各種各樣的解釋和質問一窩蜂湧上來,爭相擠占裴安生大腦內本就不富裕的氧氣,最後沒個贏家,裴安生落個眼前發白。

他如同被按下開關的機器人,繼續朝著商場的門外走,張了張嘴,卻沒能回話。

“你外套落下了。”顧尋北跨了幾步,到達和裴安生並排的位置。

“呃,謝謝。
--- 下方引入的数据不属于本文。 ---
import Summits.Ventures.YMGap.RobustBall.RobustStarReceivedSum
import HarnessLib

/-!
# Venture YMGap, track ROBUST-BALL (Y2) — crux Y2-X2-W (the robust vertex-star door on the TIER-2 ball),
# step W4: the WEIGHTED received sum of the robust star array

HONEST FRAMING. WHAT THIS IS: a venture file (cell `pub-ymgap`, track Y2 ROBUST-BALL, seat ds-2), pure
finite-dimensional bookkeeping continuing `RobustStarReceivedSum.lean` (the plain received sum
`Σ_y Krob ≤ R_G^{(d)}(c) + (λ + θ^K·4dλ)/(1−θ)`). For a weight `φ ≥ 1` on the links which is `≤ Φ_b` on the star
boundary of `s` (`Φ_b ≥ 1`) and an off-column array `E ≥ 0` with WEIGHTED rows `Σ_{z ≠ x} E x z · φ z ≤ λ_φ`,
the robust star array `Krob = Karr + Uarr` of `RobustStarArray.lean` has the weighted received sum
`Σ_y Krob(s; y → x) · φ y ≤ Φ_b · (R_G^{(d)}(c) + (λ_φ + θ^K · 4d λ_φ)/(1 − θ))` for every star link `x`
(`sum_Krob_mul_le`): the Lemma-G part `Karr` lives on the star boundary (weight `≤ Φ_b`, sum `R_G`), and the
Neumann corrections are summed over the boundary links `y` with their weights BEFORE the in-star resolvent bound
(linearity `superSol_smul` / `sum_superSol`), the weighted summed source being `≤ Φ_b λ_φ` pointwise and
`≤ 4d Φ_b λ_φ` in `ℓ¹`. With `φ(y) = e^{t·reach(s, y)}` this is the e^{t·dist}-weighted received sum that the
WEIGHTED Dobrushin–Shlosman window iteration (`Literature/.../DobrushinShlosmanWeighted.lean`) consumes — no
finite influence radius is needed, so the array of an INFINITE-RANGE (tier-2) member qualifies.
WHAT THIS IS NOT: no measure theory, no number; nothing about the continuum or the Millennium problem.

## References
* H.-O. Georgii, *Gibbs Measures and Phase Transitions* (2011), Remark 8.26; H. Künsch, CMP 84 (1982).
* The tree: `RobustStarArray.lean`, `RobustStarReceivedSum.lean`, `StarNeumann.lean` (this seat, g7).
-/

noncomputable section

open Finset Function
open Literature.MathematicalPhysics.QuantumFieldTheory
open Literature.MathematicalPhysics.QuantumFieldTheory.Balaban1983to89.StrongCouplingTorusWindow
open Summit.Ventures.YMGap.DSWindow
open Summit.Ventures.YMGap.StarKernel
open Summit.Ventures.YMGap.StarResolventDim (Delta gaugeR)
open Summit.Ventures.YMGap.StarLemmaGDim
open Summit.Ventures.YMGap.StarNeumann

namespace Summit.Ventures.YMGap.RobustStar

variable {d L : ℕ} [NeZero L] {c θ : ℝ} {E : Edge d L → Edge d L → ℝ} {K : ℕ}

/-! ### Linearity of the super-solution in a scalar -/

/-- **Scaling of the Neumann super-solution**: `U_K[t·w, t·M] = t · U_K[w, M]`. [folklore] -/
theorem superSol_smul {ι : Type*} [DecidableEq ι] (C : ι → ι → ℝ) (S : Finset ι) (w : ι → ℝ) (θ M t : ℝ)
    (K : ℕ) (x : ι) : superSol C S (fun z => t * w z) θ (t * M) K x = t * superSol C S w θ M K x := by
  unfold superSol
  split_ifs with hx
  · rw [iter_smul C S w t K x]; ring
  · rw [mul_zero]

/-! ### The weighted Lemma-G part -/

/-- **Weighted received sum of `Karr`**: for a weight `φ` with `φ ≤ Φ_b` on the star boundary of `s`,
`Σ_{y ∉ ⋆} Karr(s; y → x) φ y ≤ Φ_b · R_G^{(d)}(c)` for a star link `x` (`Karr` lives on the boundary). [folklore] -/
theorem sum_not_mem_Karr_mul_le (hd : 2 ≤ d) (hL : 3 ≤ L) (hc : 0 ≤ c) (hΔ : 0 < Delta d c) {s : Site d L}
    {φ : Edge d L → ℝ} {Φb : ℝ} (hΦb : ∀ y ∈ starBoundary s, φ y ≤ Φb) {x : Edge d L} (hx : x ∈ vertexStar s) :
    ∑ y ∈ univ.filter (fun y => y ∉ vertexStar s), Karr c s y x * φ y ≤ Φb * gaugeR d c := by
  rw [← sum_not_mem_Karr_eq_gaugeR hL hc hΔ hx, mul_sum]
  refine sum_le_sum fun y _ => ?_
  by_cases hyb : y ∈ starBoundary s
  · rw [mul_comm (Φb)]
    exact mul_le_mul_of_nonneg_left (hΦb y hyb) (Karr_nonneg hd hc hΔ s y x)
  · rw [Karr_eq_zero_of_not_mem_starBoundary hyb x, zero_mul, mul_zero]

/-! ### The weighted summed source -/

/-- **The weighted summed source is at most `Φ_b λ_φ`**: `Σ_{y ∉ ⋆} φ y · wsrc c E s y x ≤ Φ_b · λ_φ` for a star
link `x`, when `R_G^{(d)}(c) ≤ 1`, `φ ≥ 1` everywhere and `≤ Φ_b` on the star boundary (`Φ_b ≥ 1`), and the
weighted off-column rows are `≤ λ_φ` (`Σ_{z ≠ x} E x z φ z ≤ λ_φ`). [folklore] -/
theorem sum_not_mem_mul_wsrc_le (hd : 2 ≤ d) (hL : 3 ≤ L) (hc : 0 ≤ c) (hΔ : 0 < Delta d c)
    (hgR : gaugeR d c ≤ 1) (hE : ∀ x z, 0 ≤ E x z) {s : Site d L} {φ : Edge d L → ℝ} (hφ1 : ∀ y, 1 ≤ φ y)
    {Φb : ℝ} (hΦb : ∀ y ∈ starBoundary s, φ y ≤ Φb) (hΦb1 : 1 ≤ Φb) {lamφ : ℝ}
    (hlamφ : ∀ x, ∑ z ∈ univ.erase x, E x z * φ z ≤ lamφ) {x : Edge d L} (hx : x ∈ vertexStar s) :
    ∑ y ∈ univ.filter (fun y => y ∉ vertexStar s), φ y * wsrc c E s y x ≤ Φb * lamφ := by
  have hgR0 : 0 ≤ gaugeR d c := by
    rw [← sum_Karr_eq_gaugeR hL hc hΔ hx]; exact sum_nonneg fun y _ => Karr_nonneg hd hc hΔ s y x
  unfold wsrc
  simp_rw [mul_add]
  rw [sum_add_distrib]
  -- the in-star part: swap the sums and use the weighted Lemma-G sum at every `z`
  have hin : ∑ y ∈ univ.filter (fun y => y ∉ vertexStar s), φ y * ∑ z ∈ (vertexStar s).erase x, E x z * Karr c s y z
      = ∑ z ∈ (vertexStar s).erase x, E x z * ∑ y ∈ univ.filter (fun y => y ∉ vertexStar s), Karr c s y z * φ y := by
    simp_rw [mul_sum]
    rw [sum_comm]
    exact sum_congr rfl fun z _ => sum_congr rfl fun y _ => by ring
  have hin_le : ∑ z ∈ (vertexStar s).erase x, E x z * ∑ y ∈ univ.filter (fun y => y ∉ vertexStar s), Karr c s y z * φ y
      ≤ ∑ z ∈ (vertexStar s).erase x, Φb * (E x z * φ z) := by
    refine sum_le_sum fun z hz => ?_
    have h1 := sum_not_mem_Karr_mul_le hd hL hc hΔ (φ := φ) hΦb (mem_of_mem_erase hz)
    calc E x z * ∑ y ∈ univ.filter (fun y => y ∉ vertexStar s), Karr c s y z * φ y ≤ E x z * (Φb * gaugeR d c) :=
          mul_le_mul_of_nonneg_left h1 (hE x z)
      _ ≤ E x z * (Φb * 1) := by
          refine mul_le_mul_of_nonneg_left (mul_le_mul_of_nonneg_left hgR (by linarith)) (hE x z)
      _ = Φb * (E x z * 1) := by ring
      _ ≤ Φb * (E x z * φ z) :=
          mul_le_mul_of_nonneg_left (mul_le_mul_of_nonneg_left (hφ1 z) (hE x z)) (by linarith)
  -- the out-of-star part
  have hout_le : ∑ y ∈ univ.filter (fun y => y ∉ vertexStar s), φ y * E x y ≤
      ∑ y ∈ univ.filter (fun y => y ∉ vertexStar s), Φb * (E x y * φ y) :=
    sum_le_sum fun y _ => by
      have h0 : 0 ≤ E x y * φ y := mul_nonneg (hE x y) (by linarith [hφ1 y])
      calc φ y * E x y = 1 * (E x y * φ y) := by ring
        _ ≤ Φb * (E x y * φ y) := mul_le_mul_of_nonneg_right hΦb1 h0
  rw [hin]
  refine (add_le_add hout_le hin_le).trans ?_
  rw [← mul_sum, ← mul_sum, ← mul_add]
  refine mul_le_mul_of_nonneg_left ?_ (by linarith)
  -- both index sets sit inside `univ ∖ {x}` and are disjoint
  have hsplit : ∑ y ∈ univ.filter (fun y => y ∉ vertexStar s), E x y * φ y + ∑ z ∈ (vertexStar s).erase x, E x z * φ z
      ≤ ∑ z ∈ univ.erase x, E x z * φ z := by
    rw [← sum_union]
    · refine sum_le_sum_of_subset_of_nonneg (fun z hz => ?_) fun z _ _ =>
        mul_nonneg (hE x z) (by linarith [hφ1 z])
      rw [mem_union, mem_filter, mem_erase] at hz
      rcases hz with ⟨-, hz⟩ | ⟨hzx, -⟩
      · exact mem_erase.2 ⟨fun h => hz (h ▸ hx), mem_univ _⟩
      · exact mem_erase.2 ⟨hzx, mem_univ _⟩
    · rw [disjoint_left]
      intro z hz hz'
      exact (mem_filter.1 hz).2 (mem_of_mem_erase hz')
  exact hsplit.trans (hlamφ x)

/-- **The weighted summed remainder constants**: `Σ_{y ∉ ⋆} φ y · 2 Msrc c E s y ≤ 4d Φ_b λ_φ`. [folklore] -/
theorem sum_not_mem_mul_Msrc_le (hd : 2 ≤ d) (hL : 3 ≤ L) (hc : 0 ≤ c) (hΔ : 0 < Delta d c)
    (hgR : gaugeR d c ≤ 1) (hE : ∀ x z, 0 ≤ E x z) (s : Site d L) {φ : Edge d L → ℝ} (hφ1 : ∀ y, 1 ≤ φ y)
    {Φb : ℝ} (hΦb : ∀ y ∈ starBoundary s, φ y ≤ Φb) (hΦb1 : 1 ≤ Φb) {lamφ : ℝ}
    (hlamφ : ∀ x, ∑ z ∈ univ.erase x, E x z * φ z ≤ lamφ) :
    ∑ y ∈ univ.filter (fun y => y ∉ vertexStar s), φ y * (2 * Msrc c E s y) ≤ 4 * d * (Φb * lamφ) := by
  have hL1 : 1 < L := by omega
  unfold Msrc
  have hrw : ∀ y, φ y * (2 * ∑ x ∈ vertexStar s, wsrc c E s y x) =
      ∑ x ∈ vertexStar s, 2 * (φ y * wsrc c E s y x) := fun y => by
    rw [mul_sum, mul_sum]
    exact sum_congr rfl fun x _ => by ring
  rw [sum_congr rfl fun y _ => hrw y, sum_comm]
  have h : ∑ x ∈ vertexStar s, ∑ y ∈ univ.filter (fun y => y ∉ vertexStar s), 2 * (φ y * wsrc c E s y x) ≤
      ∑ x ∈ vertexStar s, 2 * (Φb * lamφ) := by
    refine sum_le_sum fun x hx => ?_
    rw [← mul_sum]
    exact mul_le_mul_of_nonneg_left (sum_not_mem_mul_wsrc_le hd hL hc hΔ hgR hE hφ1 hΦb hΦb1 hlamφ hx) zero_le_two
  refine h.trans (le_of_eq ?_)
  rw [sum_const, card_vertexStar hL1 s, nsmul_eq_mul]
  push_cast
  ring

/-! ### The weighted received sum of the robust star array -/

/-- **WEIGHTED (H2) FOR THE ROBUST STAR ARRAY.** For a star link `x` of `s` (`d ≥ 2`, side `≥ 3`, `c ≥ 0` below
the pole with `R_G^{(d)}(c) ≤ 1`, `E ≥ 0`, in-star rows of `Cst c E` at most `θ ∈ [0,1)`), a weight `φ ≥ 1` on the
links with `φ ≤ Φ_b` on the star boundary (`Φ_b ≥ 1`) and weighted off-column rows `Σ_{z ≠ x} E x z φ z ≤ λ_φ`:
`Σ_y Krob c E θ K s y x · φ y ≤ Φ_b · (R_G^{(d)}(c) + (λ_φ + θ^K · 4d λ_φ)/(1 − θ))`. With `φ ≡ 1` this is
`sum_Krob_le`. [folklore] -/
theorem sum_Krob_mul_le (hd : 2 ≤ d) (hL : 3 ≤ L) (hc : 0 ≤ c) (hΔ : 0 < Delta d c) (hgR : gaugeR d c ≤ 1)
    (hE : ∀ x z, 0 ≤ E x z) (hθ0 : 0 ≤ θ) (hθ1 : θ < 1) {s : Site d L}
    (hrow : ∀ x ∈ vertexStar s, ∑ z ∈ (vertexStar s).erase x, Cst c E x z ≤ θ) {φ : Edge d L → ℝ}
    (hφ1 : ∀ y, 1 ≤ φ y) {Φb : ℝ} (hΦb : ∀ y ∈ starBoundary s, φ y ≤ Φb) (hΦb1 : 1 ≤ Φb) {lamφ : ℝ}
    (hlamφ : ∀ x, ∑ z ∈ univ.erase x, E x z * φ z ≤ lamφ) {x : Edge d L} (hx : x ∈ vertexStar s) :
    ∑ y, Krob c E θ K s y x * φ y ≤ Φb * (gaugeR d c + (lamφ + θ ^ K * (4 * d * lamφ)) / (1 - θ)) := by
  have h1θ : 0 < 1 - θ := by linarith
  have hΦb0 : 0 ≤ Φb := by linarith
  have hlam0 : 0 ≤ lamφ :=
    le_trans (sum_nonneg fun z _ => mul_nonneg (hE x z) (by linarith [hφ1 z])) (hlamφ x)
  -- split off the star
  have hsplit : ∑ y, Krob c E θ K s y x * φ y =
      ∑ y ∈ univ.filter (fun y => y ∉ vertexStar s), (Karr c s y x * φ y + φ y * Uarr c E θ K s y x) := by
    rw [sum_filter]
    refine sum_congr rfl fun y _ => ?_
    unfold Krob
    split_ifs with hy
    · rw [zero_mul]
    · ring
  rw [hsplit, sum_add_distrib]
  have hK := sum_not_mem_Karr_mul_le hd hL hc hΔ (φ := φ) hΦb hx
  -- the Neumann corrections: scale by the weights, then sum the sources first
  have hU : ∑ y ∈ univ.filter (fun y => y ∉ vertexStar s), φ y * Uarr c E θ K s y x ≤
      Φb * ((lamφ + θ ^ K * (4 * d * lamφ)) / (1 - θ)) := by
    unfold Uarr
    have hsm : ∀ y ∈ univ.filter (fun y => y ∉ vertexStar s),
        φ y * superSol (Cst c E) (vertexStar s) (wsrc c E s y) θ (2 * Msrc c E s y) K x =
          superSol (Cst c E) (vertexStar s) (fun z => φ y * wsrc c E s y z) θ (φ y * (2 * Msrc c E s y)) K x :=
      fun y _ => (superSol_smul _ _ _ _ _ _ _ _).symm
    rw [sum_congr rfl hsm, sum_superSol]
    refine (superSol_le (Cst_nonneg hc hE) hθ0 hθ1 hrow (M' := Φb * lamφ) (fun x' hx' => ?_)
      (mul_nonneg hΦb0 hlam0) ?_ K x).trans ?_
    · exact sum_not_mem_mul_wsrc_le hd hL hc hΔ hgR hE hφ1 hΦb hΦb1 hlamφ hx'
    · exact sum_nonneg fun y _ => mul_nonneg (by linarith [hφ1 y])
        (mul_nonneg zero_le_two (Msrc_nonneg hd hc hΔ hE s y))
    · have hM := sum_not_mem_mul_Msrc_le hd hL hc hΔ hgR hE s hφ1 hΦb hΦb1 hlamφ
      have hθK : 0 ≤ θ ^ K := pow_nonneg hθ0 K
      rw [← mul_div_assoc]
      refine div_le_div_of_nonneg_right ?_ h1θ.le
      nlinarith
  calc ∑ y ∈ univ.filter (fun y => y ∉ vertexStar s), Karr c s y x * φ y +
        ∑ y ∈ univ.filter (fun y => y ∉ vertexStar s), φ y * Uarr c E θ K s y x
      ≤ Φb * gaugeR d c + Φb * ((lamφ + θ ^ K * (4 * d * lamφ)) / (1 - θ)) := add_le_add hK hU
    _ = Φb * (gaugeR d c + (lamφ + θ ^ K * (4 * d * lamφ)) / (1 - θ)) := by ring

/-! ### Locality of the robust star array in the off-column rows; star-local weighted row bounds -/

/-- The Neumann iterates on `S` depend on the matrix and the source only through their values on `S`. [folklore] -/
theorem iter_congr_rows {ι : Type*} [DecidableEq ι] {C C' : ι → ι → ℝ} {S : Finset ι} {w w' : ι → ℝ}
    (hC : ∀ x ∈ S, ∀ z ∈ S, C x z = C' x z) (hw : ∀ x ∈ S, w x = w' x) :
    ∀ (k : ℕ) (x : ι), iter C S w k x = iter C' S w' k x
  | 0, _ => by simp [iter]
  | k + 1, x => by
    by_cases hx : x ∈ S
    · rw [iter_succ_of_mem C w k hx, iter_succ_of_mem C' w' k hx, hw x hx]
      exact congrArg _ (sum_congr rfl fun z hz => by
        rw [hC x hx z (mem_of_mem_erase hz), iter_congr_rows hC hw k z])
    · rw [iter_of_not_mem C w _ hx, iter_of_not_mem C' w' _ hx]

/-- **Locality of the robust star array**: `Krob c E θ K s` depends on the off-column array `E` only through the
rows of the star links of `s`. [folklore] -/
theorem Krob_congr_rows {E' : Edge d L → Edge d L → ℝ} {s : Site d L}
    (hEE' : ∀ x ∈ vertexStar s, ∀ z, E x z = E' x z) (y x : Edge d L) :
    Krob c E θ K s y x = Krob c E' θ K s y x := by
  have hwsrc : ∀ y, ∀ x ∈ vertexStar s, wsrc c E s y x = wsrc c E' s y x := by
    intro y x hx
    unfold wsrc
    rw [hEE' x hx y]
    exact congrArg _ (sum_congr rfl fun z _ => by rw [hEE' x hx z])
  have hMsrc : ∀ y, Msrc c E s y = Msrc c E' s y := fun y => sum_congr rfl fun x hx => hwsrc y x hx
  have hCst : ∀ x ∈ vertexStar s, ∀ z ∈ vertexStar s, Cst c E x z = Cst c E' x z := by
    intro x hx z _
    unfold Cst
    rw [hEE' x hx z]
  have hUarr : ∀ y x, Uarr c E θ K s y x = Uarr c E' θ K s y x := by
    intro y x
    unfold Uarr superSol
    split_ifs with hx
    · rw [iter_congr_rows hCst (hwsrc y) K x, hMsrc y]
    · rfl
  unfold Krob
  split_ifs with hy
  · rfl
  · rw [hUarr y x]

/-- **WEIGHTED (H2) FOR THE ROBUST STAR ARRAY, star-local row bounds.** As `sum_Krob_mul_le`, but the weighted
off-column rows `Σ_{z ≠ x} E x z φ z ≤ λ_φ` are required at the STAR LINKS `x ∈ ⋆` only (by locality,
`Krob_congr_rows`, the other rows of `E` are never read) — the form a vertex-dependent weight `φ = e^{t·reach(s,·)}`
can satisfy uniformly in the torus side. [folklore] -/
theorem sum_Krob_mul_le' (hd : 2 ≤ d) (hL : 3 ≤ L) (hc : 0 ≤ c) (hΔ : 0 < Delta d c) (hgR : gaugeR d c ≤ 1)
    (hE : ∀ x z, 0 ≤ E x z) (hθ0 : 0 ≤ θ) (hθ1 : θ < 1) {s : Site d L}
    (hrow : ∀ x ∈ vertexStar s, ∑ z ∈ (vertexStar s).erase x, Cst c E x z ≤ θ) {φ : Edge d L → ℝ}
    (hφ1 : ∀ y, 1 ≤ φ y) {Φb : ℝ} (hΦb : ∀ y ∈ starBoundary s, φ y ≤ Φb) (hΦb1 : 1 ≤ Φb) {lamφ : ℝ}
    (hlamφ : ∀ x ∈ vertexStar s, ∑ z ∈ univ.erase x, E x z * φ z ≤ lamφ) {x : Edge d L}
    (hx : x ∈ vertexStar s) :
    ∑ y, Krob c E θ K s y x * φ y ≤ Φb * (gaugeR d c + (lamφ + θ ^ K * (4 * d * lamφ)) / (1 - θ)) := by
  classical
  -- restrict `E` to the rows of the star links
  set E' : Edge d L → Edge d L → ℝ := fun x z => if x ∈ vertexStar s then E x z else 0 with hE'def
  have hEE' : ∀ x ∈ vertexStar s, ∀ z, E x z = E' x z := fun x hx z => by simp only [hE'def, if_pos hx]
  have hE' : ∀ x z, 0 ≤ E' x z := fun x z => by
    simp only [hE'def]
    split_ifs
    · exact hE x z
    · exact le_rfl
  have hlam0 : 0 ≤ lamφ :=
    le_trans (sum_nonneg fun z _ => mul_nonneg (hE x z) (by linarith [hφ1 z])) (hlamφ x hx)
  have hrow' : ∀ x ∈ vertexStar s, ∑ z ∈ (vertexStar s).erase x, Cst c E' x z ≤ θ := by
    intro x hx
    refine le_of_eq_of_le (sum_congr rfl fun z _ => ?_) (hrow x hx)
    unfold Cst
    rw [hEE' x hx z]
  have hlamφ' : ∀ x, ∑ z ∈ univ.erase x, E' x z * φ z ≤ lamφ := by
    intro x
    by_cases hx : x ∈ vertexStar s
    · refine le_of_eq_of_le (sum_congr rfl fun z _ => ?_) (hlamφ x hx)
      rw [hEE' x hx z]
    · refine le_of_eq_of_le (sum_eq_zero fun z _ => ?_) hlam0
      simp only [hE'def, if_neg hx, zero_mul]
  rw [sum_congr rfl fun y _ => by rw [Krob_congr_rows (c := c) (θ := θ) (K := K) hEE' y x]]
  exact sum_Krob_mul_le hd hL hc hΔ hgR hE' hθ0 hθ1 hrow' hφ1 hΦb hΦb1 hlamφ' hx

end Summit.Ventures.YMGap.RobustStar

end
”他生硬地伸手去接自己的外套,見旁邊人沒有要給自己的意思,就面無表情地把手收了回來。

“是佟清告訴我你在這裏的。”顧尋北斟酌了一下,主動坦白。

他想傳達給裴安生的是不用避嫌,而且我也知道你們兩個之間怎麽回事。

但裴安生僵硬得不行:“……哦。”

他慢吞吞向前走著,也不知道目的地在哪。外面等他的司機沒準是他老媽的眼線,要是看見顧尋北可能會發生些不太好的事情。

不知道怎麽辦。他也不知道佟清找顧尋北來幹什麽。

更不知道顧尋北從哪裏弄出來的這麽一套西裝,裁剪合身得不行,系上皮帶之後看著那麽……性感。

“和我沒舊可敘嗎?”顧尋北問。

裴安生心裏像是被針紮了一下,痛得他皺了皺鼻子。

這是在說什麽胡話。

故意的還是什麽。

“也不想理我,所以不想說話?”

這回裴安生立馬回答了:“不是。”

顧尋北在一旁不動聲色地觀察著裴安生的神情,不斷地檢驗自己的判斷:“你要結婚了?”

裴安生的眼神很堅決:“不,我不結婚。”

“為什麽?”顧尋北繼續觀察著。

“我不喜歡女的,我也不想要被人操縱。”裴安生垂下眼簾,落在他臉頰上的目光讓他皮膚著火。

他最後一直走到商場的門口停下來,卻沒有擡頭去看顧尋北:“買回去的機票了嗎?”

面前的人沒有講話。

“有地方住嗎?沒地方我找人給你安排。我等會兒還有工作,就不和你聊了。”

“你為什麽不看我?”良久的寂靜後,顧尋北忽然發問。

直接繞過了裴安生說的那些話,只向他提問。裴安生瞬間變得很惱火,他生佟清的氣,也生顧尋北的氣。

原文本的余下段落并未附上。